#### WHAT YOU ARE ASKED TO DO
For each line of the material, check for the string "obtain"; then state how many lines had it, giving only the number.

+++ DATA UNDER STUDY +++

import Summits.AtomisticToContinuum.Crystallization.Theorems.ExcessDecayLiouvillePhononStabilityFarDefs
import Summits.AtomisticToContinuum.Crystallization.Theorems.ExcessDecayLiouvillePhononStabilityPullback

/-!
# `PhononStability` (stmt-AtomisticToContinuum-9333), line `contragredient-window-collapse`: stub `stub_chainBound`

Sub-goal S6 of the reshaped line (`ChainBound`, the far-field device "chain identity + weighted
Cauchy–Schwarz"): for a chain `ch = [s₁, …, s_L]` of bond classes composing to the class `c`
(`IsChain c ch`), positive weights `ℓ_j = wt s_j`, a direction `v` and a finitely supported label field `w`,

`Σ_k ⟪v, Δ_c w k⟫² ≤ (Σ_j ℓ_j) · Σ_j ℓ_j⁻¹ · Σ_k ⟪v, Δ_{s_j} w k⟫²`,

i.e. `dirForm v c w ≤ (ch.map wt).sum * (ch.map fun s => (wt s)⁻¹ * dirForm v s w).sum`.

Everything is one induction on the chain, generalising the start sublattice and the end label class
(`chain_aux`): if the chain started on sublattice `m` ends at the label class `(m', n)`
(`chainEnd m ch = some (m', n)`), there is a nonnegative summable `Q : ℤ³ → ℝ` — the weighted square sum
`Q k = Σ_j ℓ_j⁻¹ ⟪v, Δ_{s_j} w (k + o_j)⟫²` along the chain with offsets `o₁ = 0`, `o_{j+1} = o_j + n_{s_j}` — with

* **telescoping + pointwise weighted Cauchy–Schwarz:** `⟪v, w (m', k + n) − w (m, k)⟫² ≤ (Σ_j ℓ_j) · Q k`
  for every base point `k` (the composite difference splits as `Δ_{s₁} w k + (composite of the tail at
  k + n_{s₁})`, and `(a + A)² ≤ (ℓ + P)(a²/ℓ + X)` whenever `A² ≤ P·X`, `sq_add_le`);
* **summation and re-indexing:** `Σ'_k Q k = Σ_j ℓ_j⁻¹ · dirForm v s_j w` (all families are finitely supported
  in `k` since `w` is, so `tsum` is additive, and `Σ'_k f (k + o) = Σ'_k f k` by `Equiv.tsum_eq (Equiv.addRight o)`).

For `ch` composing to `c` the composite difference is `Δ_c w k`, and `tsum` monotonicity concludes.
All `[folklore]`.
-/

noncomputable section

open scoped BigOperators Classical InnerProductSpace
open Filter Set Function
open Literature.MathematicalPhysics.StatisticalMechanics
open Summit.AtomisticToContinuum.Crystallization.Theses.ExcessDecayLiouville
open Summit.AtomisticToContinuum.Crystallization.Theorems.PhononStabilityNegative
open Summit.AtomisticToContinuum.Crystallization.Theorems.PhononStabilityCWC

namespace Summit.AtomisticToContinuum.Crystallization.Theorems.PhononStabilityCWC.ChainBoundStub

/-- One step of the weighted Cauchy–Schwarz induction: `A² ≤ P·X` with `ℓ > 0`, `P, X ≥ 0` gives
`(a + A)² ≤ (ℓ + P)(a²/ℓ + X)`. [folklore] -/
theorem sq_add_le {a A ℓ P X : ℝ} (hℓ : 0 < ℓ) (hP : 0 ≤ P) (hX : 0 ≤ X) (hA : A ^ 2 ≤ P * X) :
    (a + A) ^ 2 ≤ (ℓ + P) * (ℓ⁻¹ * a ^ 2 + X) := by
  have hℓ0 : ℓ ≠ 0 := hℓ.ne'
  have key : 2 * a * A ≤ ℓ * X + P * (ℓ⁻¹ * a ^ 2) := by
    rcases hP.eq_or_lt with rfl | hP'
    · have hA0 : A = 0 := pow_eq_zero_iff two_ne_zero |>.mp (le_antisymm (by simpa using hA) (sq_nonneg A))
      subst hA0
      simpa using mul_nonneg hℓ.le hX
    · have h : P * ℓ * (2 * a * A) ≤ P * ℓ * (ℓ * X + P * (ℓ⁻¹ * a ^ 2)) := by
        have e : P * ℓ * (ℓ * X + P * (ℓ⁻¹ * a ^ 2)) = ℓ ^ 2 * (P * X) + P ^ 2 * a ^ 2 := by
          field_simp
        rw [e]
        nlinarith [sq_nonneg (ℓ * A - P * a), mul_le_mul_of_nonneg_left hA (sq_nonneg ℓ)]
      exact le_of_mul_le_mul_left h (by positivity)
  have e : (ℓ + P) * (ℓ⁻¹ * a ^ 2 + X) = a ^ 2 + (ℓ * X + P * (ℓ⁻¹ * a ^ 2)) + P * X := by
    field_simp
    ring
  rw [e]
  nlinarith [key, hA]

/-- For finitely supported `w`, `k ↦ ⟪v, Δ_s w k⟫²` is finitely supported. [folklore] -/
theorem hasFiniteSupport_sq_inner {w : Label → EuclideanSpace ℝ (Fin 3)} (hw : (support w).Finite)
    (v : EuclideanSpace ℝ (Fin 3)) (s : BondClass) :
    (fun k => (inner ℝ v (bondDiff s w k)) ^ 2).HasFiniteSupport := by
  have h : (bondDiff s w).HasFiniteSupport := PullbackStub.finite_support_bondDiff hw s
  exact h.fun_comp (g := fun x : EuclideanSpace ℝ (Fin 3) => (inner ℝ v x) ^ 2) (by simp)

/-- **The chain induction** (telescoping, pointwise weighted Cauchy–Schwarz, summation and re-indexing):
if the chain `ch` started on sublattice `m` ends at the label class `(m', n)` and carries positive weights,
then for finitely supported `w` there is a nonnegative summable `Q` (the weighted square sum
`k ↦ Σ_j (wt s_j)⁻¹ ⟪v, Δ_{s_j} w (k + o_j)⟫²` along the chain) with
`⟪v, w (m', k + n) − w (m, k)⟫² ≤ (Σ_j wt s_j) · Q k` for every `k` and
`Σ'_k Q k = Σ_j (wt s_j)⁻¹ · dirForm v s_j w`. [folklore] -/
theorem chain_aux (v : EuclideanSpace ℝ (Fin 3)) (wt : BondClass → ℝ)
    {w : Label → EuclideanSpace ℝ (Fin 3)} (hw : (support w).Finite) :
    ∀ (ch : List BondClass) (m m' : Fin 2) (n : Fin 3 → ℤ), chainEnd m ch = some (m', n) →
      (∀ s ∈ ch, 0 < wt s) →
        ∃ Q : (Fin 3 → ℤ) → ℝ, (∀ k, 0 ≤ Q k) ∧ Summable Q ∧
          (∀ k, (inner ℝ v (w (m', k + n) - w (m, k))) ^ 2 ≤ (ch.map wt).sum * Q k) ∧
          ∑' k, Q k = (ch.map fun s => (wt s)⁻¹ * dirForm v s w).sum
  | [], m, m', n, h, _ => by
      simp only [chainEnd, Option.some.injEq, Prod.mk.injEq] at h
      obtain ⟨rfl, rfl⟩ := h
      exact ⟨fun _ => 0, fun _ => le_rfl, summable_zero, fun k => by simp, by simp⟩
  | s :: rest, m, m', n, h, hwt => by
      simp only [chainEnd] at h
      split_ifs at h with hs
      obtain ⟨⟨m'', n'⟩, h1, h2⟩ := Option.map_eq_some_iff.mp h
      simp only [Prod.mk.injEq] at h2
      obtain ⟨rfl, rfl⟩ := h2
      have hs0 : 0 < wt s := hwt s List.mem_cons_self
      have hrest : ∀ t ∈ rest, 0 < wt t := fun t ht => hwt t (List.mem_cons_of_mem s ht)
      obtain ⟨Q, hQ0, hQs, hQle, hQt⟩ := chain_aux v wt hw rest s.2.1 m'' n' h1 hrest
      -- the weighted square sum of `s :: rest`: head term plus the shifted tail sum
      have hA : Summable fun k => (wt s)⁻¹ * (inner ℝ v (bondDiff s w k)) ^ 2 :=
        (summable_of_hasFiniteSupport (hasFiniteSupport_sq_inner hw v s)).mul_left _
      have hB : Summable fun k => Q (k + s.2.2) := (Equiv.summable_iff (Equiv.addRight s.2.2)).mpr hQs
      refine ⟨fun k => (wt s)⁻¹ * (inner ℝ v (bondDiff s w k)) ^ 2 + Q (k + s.2.2),
        fun k => add_nonneg (mul_nonneg (inv_nonneg.mpr hs0.le) (sq_nonneg _)) (hQ0 _), hA.add hB,
        fun k => ?_, ?_⟩
      · -- telescoping of the composite difference, then one weighted Cauchy–Schwarz step
        have htel : w (m'', k + (s.2.2 + n')) - w (m, k) =
            bondDiff s w k + (w (m'', k + s.2.2 + n') - w (s.2.1, k + s.2.2)) := by
          rw [bondDiff, hs, add_assoc k]
          abel
        rw [htel, inner_add_right, List.map_cons, List.sum_cons]
        exact sq_add_le hs0
          (List.sum_nonneg fun x hx => by
            obtain ⟨t, ht, rfl⟩ := List.mem_map.mp hx
            exact (hrest t ht).le)
          (hQ0 _) (hQle (k + s.2.2))
      · -- summation over the base point and the shift `k + n_s ↦ k`
        rw [hA.tsum_add hB, tsum_mul_left, List.map_cons, List.sum_cons, ← hQt]
        congr 1
        exact Equiv.tsum_eq (Equiv.addRight s.2.2) Q

/-- **S6 — CHAIN BOUND** (`stub_chainBound`): for a chain `ch` composing to `c`, positive weights `wt`,
every direction `v` and finitely supported `w`,
`dirForm v c w ≤ (Σ_j wt s_j) · Σ_j (wt s_j)⁻¹ · dirForm v s_j w`
(telescoping, pointwise weighted Cauchy–Schwarz, summation over the base point and re-indexing). [folklore] -/
theorem stub_chainBound : ChainBound := by
  intro c ch hch wt hwt v w hw
  obtain ⟨Q, -, hQs, hQle, hQt⟩ := chain_aux v wt hw ch c.1 c.2.1 c.2.2 hch hwt
  have hle : ∀ k, (inner ℝ v (bondDiff c w k)) ^ 2 ≤ (ch.map wt).sum * Q k := fun k => hQle k
  calc dirForm v c w = ∑' k, (inner ℝ v (bondDiff c w k)) ^ 2 := rfl
    _ ≤ ∑' k, (ch.map wt).sum * Q k :=
        Summable.tsum_le_tsum hle (summable_of_hasFiniteSupport (hasFiniteSupport_sq_inner hw v c))
          (hQs.mul_left _)
    _ = (ch.map wt).sum * (ch.map fun s => (wt s)⁻¹ * dirForm v s w).sum := by rw [tsum_mul_left, hQt]

end Summit.AtomisticToContinuum.Crystallization.Theorems.PhononStabilityCWC.ChainBoundStub

end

+++

#### RESPONSE BOX
6